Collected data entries

import Literature.MathematicalPhysics.QuantumFieldTheory.Balaban1983to89.B1Eq324BenfattoSect5Eq534
import HarnessLib

/-!
# `Balaban1983to89.B1Eq324BenfattoSect5StructuralErrors` — [BenfattoEtAl1978] §5 p. 159 «Collecting all the errors made in this process»: the
# STRUCTURAL half of the error ledger of (4.6)/(4.7) — the per-step errors `err₅₁₁`, `err₅₃₄` of the pavement steps summed over the `d + 1`
# displaced steps are `O(|I|)` uniformly in the step, and the constant `s₁` does not depend on `s` beyond `D` — PROVED for the tree's objects

statement-level skeleton of published theorems with citation tags; proofs where landed; nothing here is a claim about the
Yang–Mills mass gap

WHY THIS MODULE (cell `pub-ymgap`, seat `dag-n08-d` gen 10, INTENT-41; node N08 [Balaban1985UV3]; the [BenfattoEtAl1978] source chain behind the
(α)-row `h324c`).  The (4.7) driver `…Sect5PavementChain.lowerPavementChain_appendixA` (seat `dag-n08-c`) and the assembler's
`…Sect5CollectErrors.ineq47_of_chain` carry the per-step errors of this seat's `…Sect5PavementStep.pavementStep` LITERALLY:
`err₅₁₁(k) = s₁·A·b_k^D·e^{−(ϰ/4)w}·|J_k|` ((5.11)) and `err₅₃₄(k) = s₁·A·b_k^D·(e^{−(ϰ/4)w}|Γ̄₁(B_k)| + e^{−(ϰ/4)v}|B_k|L^d)` ((5.34)), and ask for ONE
hypothesis `hledger : Σ_{k<d+1}(err₅₁₁ k + err₅₃₄ k + idErr k) + |I|·k₁e^{−k₂b²_{d+1}} ≤ |I|·errTerm S ρ₁ ρ₂ ρ₃ ρ₄ A b t`.  Print (p. 152) wants the
constants `S, ρ₁, …, ρ₄` to depend on `t, D, d, ϰ` only — in particular NOT on `s`, `|I|`, `|J|` or the step.  This file supplies the two
structural facts behind that: (i) `s₁ = s1Const s D d ϰ` is monotone in `s` and CONSTANT for `s ≥ D` (an admissible exponent vector `n₁ … n_p`,
`nᵢ ≥ 1`, `Σnᵢ ≤ D`, forces `p ≤ D`), so `s₁ ≤ s1Const D D d ϰ` for every `s`; (ii) along any chain with `|J_k| ≤ |I|`, `|B_k| ≤ |J_k|` and cut-offs
`b_k ≤ b̂` the structural errors sum to `≤ n·|I|·3·s₁·A·b̂^D·L^d·e^{−(ϰ/4)v}` (`v ≤ w`, `L ≥ 1`; `|Γ̄₁(B)| ≤ |B|·L^d` is `…Sect5Eq534.card_corridorsBar_le`).
The absorption of the right-hand side into `errTerm` (choice of `ρ₃`, corridor widths `w, v ≍ M·b^{3/2}`, `L = b²`) is the assembler's
(`dag-n08-c` DESIGN-NOTE 2026-08-27) and is NOT done here.

WHAT IS PROVED (standard axioms; no `sorry`; no definition).
* §1 `admissible_eq_empty_of_lt` (`D < p ⇒ admissible p D = ∅`), `s1Const_mono` (monotone in `s`), `s1Const_eq_of_le` (`D ≤ s ⇒ s1Const s D d ϰ =
  s1Const D D d ϰ`), ★ `s1Const_le_s1Const_self` (`s1Const s D d ϰ ≤ s1Const D D d ϰ` for all `s`).
* §2 `structuralErr_le` (one step: `err₅₁₁ + err₅₃₄ ≤ |I|·3s₁Ab̂^DL^de^{−(ϰ/4)v}`), ★★ `sum_structuralErr_le` (the sum over `n` steps
  `≤ n·|I|·3s₁Ab̂^DL^de^{−(ϰ/4)v}`), in the literal currency of `lowerPavementChain(_appendixA)` / `ineq47_of_chain`.
* §3 `pow_mul_le_of_rec` (`b_{k+1} = γb_k`, `0 ≤ γ ≤ 1` ⇒ `b_k ≤ b_0`), `le_of_rec_div` (the upper chain: `γ·b_{k+1} = b_k`, `0 < γ ≤ 1` ⇒
  `b_k ≤ b_n` for `k ≤ n`) — the cut-off envelopes `b̂` of the two chains.
HONEST SCOPE.  Bookkeeping inequalities between real numbers already displayed by the landed chain theorems; no measure theory; the
identification losses `idErr`, the Appendix-A term and the absorption into `errTerm` are not here; count-neutral for N08; `BasicLemmaPrinted`
NOT discharged; nothing about d = 4, the continuum, OS axioms, a mass gap or the Clay problem.
-/

noncomputable section

open Finset
open scoped BigOperators

namespace Literature.MathematicalPhysics.QuantumFieldTheory.Balaban1983to89.B1Eq324BenfattoSect5StructuralErrors

open Literature.MathematicalPhysics.QuantumFieldTheory.Balaban1983to89.B1Eq324BenfattoLemma
open Literature.MathematicalPhysics.QuantumFieldTheory.Balaban1983to89.B1Eq324BenfattoSect5Boxes
open Literature.MathematicalPhysics.QuantumFieldTheory.Balaban1983to89.B1Eq324BenfattoSect5Eq511
open Literature.MathematicalPhysics.QuantumFieldTheory.Balaban1983to89.B1Eq324BenfattoSect5Eq534

variable {d : ℕ}

/-! ## §1  `s₁` does not depend on `s` beyond `D` -/

section S1

/-- **No admissible exponent vector has more than `D` entries**: `nᵢ ≥ 1` for `i < p` and `Σᵢnᵢ ≤ D` force `p ≤ D`.
[cite: BenfattoEtAl1978, (4.5) p.152] -/
theorem admissible_eq_empty_of_lt {p D : ℕ} (h : D < p) : admissible p D = ∅ := by
  refine Finset.eq_empty_of_forall_notMem fun n hn => ?_
  obtain ⟨hpos, hsum⟩ := mem_admissible.mp hn
  have hp : p ≤ ∑ i, n i := by
    calc p = ∑ _i : Fin p, 1 := by simp
      _ ≤ ∑ i, n i := Finset.sum_le_sum fun i _ => hpos i
  omega

/-- `s₁` is monotone in `s` (its summands are non-negative). [cite: BenfattoEtAl1978, (5.11) p.155] -/
theorem s1Const_mono {κ : ℝ} (hκ : 0 < κ) (D d : ℕ) {s s' : ℕ} (h : s ≤ s') : s1Const s D d κ ≤ s1Const s' D d κ := by
  unfold s1Const
  refine Finset.sum_le_sum_of_subset_of_nonneg (Finset.Icc_subset_Icc_right h) fun p _ _ => ?_
  refine mul_nonneg (Nat.cast_nonneg _) (pow_nonneg (pow_nonneg (mul_nonneg (div_nonneg (by norm_num) ?_) (Real.exp_pos _).le) d) _)
  rw [sub_nonneg]
  exact Real.exp_le_one_iff.mpr (by
    have : 0 ≤ κ / 4 / (p : ℝ) / Real.sqrt d := by positivity
    linarith)

/-- **`s₁` saturates at `s = D`**: for `s ≥ D` the summands with `p > D` vanish (`admissible p D = ∅`). [cite: BenfattoEtAl1978, (4.5) p.152, (5.11) p.155] -/
theorem s1Const_eq_of_le (κ : ℝ) {s D : ℕ} (d : ℕ) (h : D ≤ s) : s1Const s D d κ = s1Const D D d κ := by
  unfold s1Const
  symm
  refine Finset.sum_subset (Finset.Icc_subset_Icc_right h) fun p hp hpD => ?_
  have hDp : D < p := by
    rw [Finset.mem_Icc] at hp hpD
    omega
  rw [admissible_eq_empty_of_lt hDp, Finset.card_empty, Nat.cast_zero, zero_mul]

/-- **`s₁ ≤ s₁(D)` for every `s`** — the constant of (5.11)/(5.24)/(5.34) is bounded independently of `s`, as the order of quantifiers of the Lemma
p. 152 (`∃ S … ∀ s`) requires. [cite: BenfattoEtAl1978, Lemma p.152, (5.11) p.155] -/
theorem s1Const_le_s1Const_self {κ : ℝ} (hκ : 0 < κ) (s D d : ℕ) : s1Const s D d κ ≤ s1Const D D d κ := by
  rcases le_total s D with h | h
  · exact s1Const_mono hκ D d h
  · exact (s1Const_eq_of_le κ d h).le

end S1

/-! ## §2  The structural errors of the pavement steps are `O(|I|)`, uniformly in the step -/

section Structural

variable {s D : ℕ} {κ A : ℝ} {L w v : ℕ}

/-- **One step**: with `|J| ≤ |I|`, `|B| ≤ |J|`, `0 ≤ b ≤ b̂`, `v ≤ w`, `1 ≤ L`:
`err₅₁₁ + err₅₃₄ = s₁Ab^D(e^{−(ϰ/4)w}|J| + e^{−(ϰ/4)w}|Γ̄₁(B)| + e^{−(ϰ/4)v}|B|L^d) ≤ |I|·3·s₁·A·b̂^D·L^d·e^{−(ϰ/4)v}`.
[cite: BenfattoEtAl1978, (5.11) p.155, (5.34)–(5.35) p.159] -/
theorem structuralErr_le (hκ : 0 < κ) (hA0 : 0 ≤ A) (hv : v ≤ w) (hL : 1 ≤ L)
    {J B : Finset (B1Eq324BenfattoLemma.Site d)} {nI : ℕ} (hJ : J.card ≤ nI) (hB : B.card ≤ J.card)
    {b bhat : ℝ} (hb0 : 0 ≤ b) (hb : b ≤ bhat) :
    s1Const s D d κ * A * b ^ D * Real.exp (-(κ / 4 * w)) * J.card
        + s1Const s D d κ * A * b ^ D *
          (Real.exp (-(κ / 4 * w)) * (corridorsBar L w v B).card + Real.exp (-(κ / 4 * v)) * (B.card * (L : ℝ) ^ d))
      ≤ nI * (3 * (s1Const s D d κ * A * bhat ^ D * (L : ℝ) ^ d * Real.exp (-(κ / 4 * v)))) := by
  have hs1 : 0 ≤ s1Const s D d κ := s1Const_nonneg hκ s D d
  have hLd : (1 : ℝ) ≤ (L : ℝ) ^ d := one_le_pow₀ (by exact_mod_cast hL)
  have hLd0 : (0 : ℝ) ≤ (L : ℝ) ^ d := zero_le_one.trans hLd
  have hwv : Real.exp (-(κ / 4 * w)) ≤ Real.exp (-(κ / 4 * v)) := by
    rw [Real.exp_le_exp]
    have : (v : ℝ) ≤ w := by exact_mod_cast hv
    nlinarith
  have hev0 : 0 ≤ Real.exp (-(κ / 4 * v)) := (Real.exp_pos _).le
  have hew0 : 0 ≤ Real.exp (-(κ / 4 * w)) := (Real.exp_pos _).le
  have hbD : b ^ D ≤ bhat ^ D := pow_le_pow_left₀ hb0 hb D
  have hbD0 : 0 ≤ b ^ D := pow_nonneg hb0 D
  have hJI : (J.card : ℝ) ≤ nI := by exact_mod_cast hJ
  have hBI : (B.card : ℝ) ≤ nI := by exact_mod_cast hB.trans hJ
  have hΓ : ((corridorsBar L w v B).card : ℝ) ≤ nI * (L : ℝ) ^ d := by
    have h := card_corridorsBar_le L w v B (d := d)
    have h' : ((corridorsBar L w v B).card : ℝ) ≤ B.card * (L : ℝ) ^ d := by exact_mod_cast h
    exact h'.trans (mul_le_mul_of_nonneg_right hBI hLd0)
  -- common factor `c = s₁ A b^D ≤ ĉ = s₁ A b̂^D`
  set c : ℝ := s1Const s D d κ * A * b ^ D with hc
  set chat : ℝ := s1Const s D d κ * A * bhat ^ D with hchat
  have hc0 : 0 ≤ c := mul_nonneg (mul_nonneg hs1 hA0) hbD0
  have hcc : c ≤ chat := mul_le_mul_of_nonneg_left hbD (mul_nonneg hs1 hA0)
  have hchat0 : 0 ≤ chat := hc0.trans hcc
  -- three pieces, each `≤ nI · ĉ · L^d · e^{−(ϰ/4)v}`
  have h1 : c * Real.exp (-(κ / 4 * w)) * J.card ≤ nI * (chat * (L : ℝ) ^ d * Real.exp (-(κ / 4 * v))) := by
    calc c * Real.exp (-(κ / 4 * w)) * J.card ≤ chat * Real.exp (-(κ / 4 * v)) * nI := by
          gcongr
      _ ≤ chat * (L : ℝ) ^ d * Real.exp (-(κ / 4 * v)) * nI := by
          have hce : 0 ≤ chat * Real.exp (-(κ / 4 * v)) := mul_nonneg hchat0 hev0
          have : chat * Real.exp (-(κ / 4 * v)) ≤ chat * (L : ℝ) ^ d * Real.exp (-(κ / 4 * v)) := by
            nlinarith [mul_nonneg hce (sub_nonneg.mpr hLd)]
          exact mul_le_mul_of_nonneg_right this (Nat.cast_nonneg _)
      _ = nI * (chat * (L : ℝ) ^ d * Real.exp (-(κ / 4 * v))) := by ring
  have h2 : c * (Real.exp (-(κ / 4 * w)) * (corridorsBar L w v B).card) ≤ nI * (chat * (L : ℝ) ^ d * Real.exp (-(κ / 4 * v))) := by
    calc c * (Real.exp (-(κ / 4 * w)) * (corridorsBar L w v B).card) ≤ chat * (Real.exp (-(κ / 4 * v)) * (nI * (L : ℝ) ^ d)) := by
          gcongr
      _ = nI * (chat * (L : ℝ) ^ d * Real.exp (-(κ / 4 * v))) := by ring
  have h3 : c * (Real.exp (-(κ / 4 * v)) * (B.card * (L : ℝ) ^ d)) ≤ nI * (chat * (L : ℝ) ^ d * Real.exp (-(κ / 4 * v))) := by
    calc c * (Real.exp (-(κ / 4 * v)) * (B.card * (L : ℝ) ^ d)) ≤ chat * (Real.exp (-(κ / 4 * v)) * (nI * (L : ℝ) ^ d)) := by
          gcongr
      _ = nI * (chat * (L : ℝ) ^ d * Real.exp (-(κ / 4 * v))) := by ring
  have hsplit : c * Real.exp (-(κ / 4 * w)) * J.card
      + c * (Real.exp (-(κ / 4 * w)) * (corridorsBar L w v B).card + Real.exp (-(κ / 4 * v)) * (B.card * (L : ℝ) ^ d))
      = c * Real.exp (-(κ / 4 * w)) * J.card + c * (Real.exp (-(κ / 4 * w)) * (corridorsBar L w v B).card)
        + c * (Real.exp (-(κ / 4 * v)) * (B.card * (L : ℝ) ^ d)) := by ring
  rw [hsplit]
  calc _ ≤ nI * (chat * (L : ℝ) ^ d * Real.exp (-(κ / 4 * v))) + nI * (chat * (L : ℝ) ^ d * Real.exp (-(κ / 4 * v)))
        + nI * (chat * (L : ℝ) ^ d * Real.exp (-(κ / 4 * v))) := add_le_add (add_le_add h1 h2) h3
    _ = nI * (3 * (chat * (L : ℝ) ^ d * Real.exp (-(κ / 4 * v)))) := by ring
    _ = nI * (3 * (s1Const s D d κ * A * bhat ^ D * (L : ℝ) ^ d * Real.exp (-(κ / 4 * v)))) := by rw [hchat]

/-- **THE STRUCTURAL ERROR LEDGER OVER `n` STEPS** — in the literal currency of `…Sect5PavementChain.lowerPavementChain(_appendixA)` /
`…Sect5CollectErrors.ineq47_of_chain` (`hledger`): along step data with `|J_k| ≤ |I|`, `|B_k| ≤ |J_k|` and cut-offs `0 ≤ b_k ≤ b̂` (`k < n`),
`Σ_{k<n}(err₅₁₁(k) + err₅₃₄(k)) ≤ n·|I|·3·s₁·A·b̂^D·L^d·e^{−(ϰ/4)v}` — «Collecting all the errors made in this process», structural part; with
`L = b²`, `v ≍ M b^{3/2}` the right-hand side is `|I|·O(A b^{D+2d} e^{−(ϰM/4)b^{3/2}})`, to be absorbed into `|I|·errTerm` by the assembler.
[cite: BenfattoEtAl1978, §5 p.159, (4.6)–(4.7) p.152] -/
theorem sum_structuralErr_le (hκ : 0 < κ) (hA0 : 0 ≤ A) (hv : v ≤ w) (hL : 1 ≤ L) {n nI : ℕ}
    {Js Bs : ℕ → Finset (B1Eq324BenfattoLemma.Site d)} {bs : ℕ → ℝ} {bhat : ℝ}
    (hJ : ∀ k < n, (Js k).card ≤ nI) (hB : ∀ k < n, (Bs k).card ≤ (Js k).card) (hb0 : ∀ k < n, 0 ≤ bs k) (hb : ∀ k < n, bs k ≤ bhat) :
    ∑ k ∈ Finset.range n,
        (s1Const s D d κ * A * bs k ^ D * Real.exp (-(κ / 4 * w)) * (Js k).card
          + s1Const s D d κ * A * bs k ^ D *
            (Real.exp (-(κ / 4 * w)) * (corridorsBar L w v (Bs k)).card + Real.exp (-(κ / 4 * v)) * ((Bs k).card * (L : ℝ) ^ d)))
      ≤ n * (nI * (3 * (s1Const s D d κ * A * bhat ^ D * (L : ℝ) ^ d * Real.exp (-(κ / 4 * v))))) := by
  calc _ ≤ ∑ _k ∈ Finset.range n, (nI : ℝ) * (3 * (s1Const s D d κ * A * bhat ^ D * (L : ℝ) ^ d * Real.exp (-(κ / 4 * v)))) :=
        Finset.sum_le_sum fun k hk => by
          have hk' := Finset.mem_range.mp hk
          exact structuralErr_le hκ hA0 hv hL (hJ k hk') (hB k hk') (hb0 k hk') (hb k hk')
    _ = _ := by rw [Finset.sum_const, Finset.card_range, nsmul_eq_mul]

/-- The box families of the chain are images of the (translated) supports: `|B_k| ≤ |J_k|` when `B_k = ((J_k + τ_k).image boxIndex)`.
[cite: BenfattoEtAl1978, §5 p.154] -/
theorem card_image_boxIndex_image_le (L : ℕ) (J : Finset (B1Eq324BenfattoLemma.Site d)) (τ : B1Eq324BenfattoLemma.Site d) :
    ((J.image fun x => x + τ).image (boxIndex L)).card ≤ J.card :=
  Finset.card_image_le.trans Finset.card_image_le

end Structural

/-! ## §3  The cut-off envelopes of the two chains -/

section Envelopes

/-- **Lower chain**: `b_{k+1} = γ·b_k` with `0 ≤ γ ≤ 1` and `0 ≤ b_0` gives `0 ≤ b_k ≤ b_0` for `k ≤ n`. [cite: BenfattoEtAl1978, §5 p.154 «b, γb, γ²b, …»] -/
theorem rec_mul_le {bs : ℕ → ℝ} {γ : ℝ} {n : ℕ} (hγ0 : 0 ≤ γ) (hγ : γ ≤ 1) (hb0 : 0 ≤ bs 0)
    (hrec : ∀ k < n, bs (k + 1) = γ * bs k) : ∀ k ≤ n, 0 ≤ bs k ∧ bs k ≤ bs 0 := by
  intro k
  induction k with
  | zero => exact fun _ => ⟨hb0, le_rfl⟩
  | succ k ih =>
    intro hk
    obtain ⟨h0, h1⟩ := ih (Nat.le_of_succ_le hk)
    rw [hrec k (Nat.lt_of_succ_le hk)]
    exact ⟨mul_nonneg hγ0 h0, (mul_le_of_le_one_left h0 hγ).trans h1⟩

/-- **Upper chain**: `γ·b_{k+1} = b_k` with `0 < γ ≤ 1` and `0 ≤ b_0` gives `0 ≤ b_k ≤ b_n` for `k ≤ n` (the cut-offs grow, «b replaced by γ⁻¹b»).
[cite: BenfattoEtAl1978, §5 (5.36) p.159] -/
theorem rec_div_le {bs : ℕ → ℝ} {γ : ℝ} {n : ℕ} (hγ0 : 0 < γ) (hγ : γ ≤ 1) (hb0 : 0 ≤ bs 0)
    (hrec : ∀ k < n, γ * bs (k + 1) = bs k) : ∀ k ≤ n, 0 ≤ bs k ∧ bs k ≤ bs n := by
  -- monotonicity step by step
  have hmono : ∀ k < n, 0 ≤ bs k → 0 ≤ bs (k + 1) ∧ bs k ≤ bs (k + 1) := by
    intro k hk h0
    have h := hrec k hk
    have h1 : bs (k + 1) = bs k / γ := by
      field_simp
      linarith
    refine ⟨?_, ?_⟩
    · rw [h1]; exact div_nonneg h0 hγ0.le
    · rw [h1]; exact le_div_self h0 hγ0 hγ
  have hnonneg : ∀ k ≤ n, 0 ≤ bs k := by
    intro k
    induction k with
    | zero => exact fun _ => hb0
    | succ k ih => exact fun hk => (hmono k (Nat.lt_of_succ_le hk) (ih (Nat.le_of_succ_le hk))).1
  -- `bs k ≤ bs n` by downward induction on the gap
  have hle : ∀ j k, k + j = n → bs k ≤ bs n := by
    intro j
    induction j with
    | zero => intro k hk; rw [Nat.add_zero] at hk; rw [hk]
    | succ j ih =>
      intro k hk
      have hk' : k < n := by omega
      exact (hmono k hk' (hnonneg k hk'.le)).2.trans (ih (k + 1) (by omega))
  exact fun k hk => ⟨hnonneg k hk, hle (n - k) k (by omega)⟩

end Envelopes

end Literature.MathematicalPhysics.QuantumFieldTheory.Balaban1983to89.B1Eq324BenfattoSect5StructuralErrors

end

Exercise brief: All that is wanted is the stretch of lines above from the one containing "nlinarith [mul_nonneg hce" through the one containing "structural part; with", duplicated exactly.

Result for this exercise:
            nlinarith [mul_nonneg hce (sub_nonneg.mpr hLd)]
          exact mul_le_mul_of_nonneg_right this (Nat.cast_nonneg _)
      _ = nI * (chat * (L : ℝ) ^ d * Real.exp (-(κ / 4 * v))) := by ring
  have h2 : c * (Real.exp (-(κ / 4 * w)) * (corridorsBar L w v B).card) ≤ nI * (chat * (L : ℝ) ^ d * Real.exp (-(κ / 4 * v))) := by
    calc c * (Real.exp (-(κ / 4 * w)) * (corridorsBar L w v B).card) ≤ chat * (Real.exp (-(κ / 4 * v)) * (nI * (L : ℝ) ^ d)) := by
          gcongr
      _ = nI * (chat * (L : ℝ) ^ d * Real.exp (-(κ / 4 * v))) := by ring
  have h3 : c * (Real.exp (-(κ / 4 * v)) * (B.card * (L : ℝ) ^ d)) ≤ nI * (chat * (L : ℝ) ^ d * Real.exp (-(κ / 4 * v))) := by
    calc c * (Real.exp (-(κ / 4 * v)) * (B.card * (L : ℝ) ^ d)) ≤ chat * (Real.exp (-(κ / 4 * v)) * (nI * (L : ℝ) ^ d)) := by
          gcongr
      _ = nI * (chat * (L : ℝ) ^ d * Real.exp (-(κ / 4 * v))) := by ring
  have hsplit : c * Real.exp (-(κ / 4 * w)) * J.card
      + c * (Real.exp (-(κ / 4 * w)) * (corridorsBar L w v B).card + Real.exp (-(κ / 4 * v)) * (B.card * (L : ℝ) ^ d))
      = c * Real.exp (-(κ / 4 * w)) * J.card + c * (Real.exp (-(κ / 4 * w)) * (corridorsBar L w v B).card)
        + c * (Real.exp (-(κ / 4 * v)) * (B.card * (L : ℝ) ^ d)) := by ring
  rw [hsplit]
  calc _ ≤ nI * (chat * (L : ℝ) ^ d * Real.exp (-(κ / 4 * v))) + nI * (chat * (L : ℝ) ^ d * Real.exp (-(κ / 4 * v)))
        + nI * (chat * (L : ℝ) ^ d * Real.exp (-(κ / 4 * v))) := add_le_add (add_le_add h1 h2) h3
    _ = nI * (3 * (chat * (L : ℝ) ^ d * Real.exp (-(κ / 4 * v)))) := by ring
    _ = nI * (3 * (s1Const s D d κ * A * bhat ^ D * (L : ℝ) ^ d * Real.exp (-(κ / 4 * v)))) := by rw [hchat]

/-- **THE STRUCTURAL ERROR LEDGER OVER `n` STEPS** — in the literal currency of `…Sect5PavementChain.lowerPavementChain(_appendixA)` /
`…Sect5CollectErrors.ineq47_of_chain` (`hledger`): along step data with `|J_k| ≤ |I|`, `|B_k| ≤ |J_k|` and cut-offs `0 ≤ b_k ≤ b̂` (`k < n`),
`Σ_{k<n}(err₅₁₁(k) + err₅₃₄(k)) ≤ n·|I|·3·s₁·A·b̂^D·L^d·e^{−(ϰ/4)v}` — «Collecting all the errors made in this process», structural part; with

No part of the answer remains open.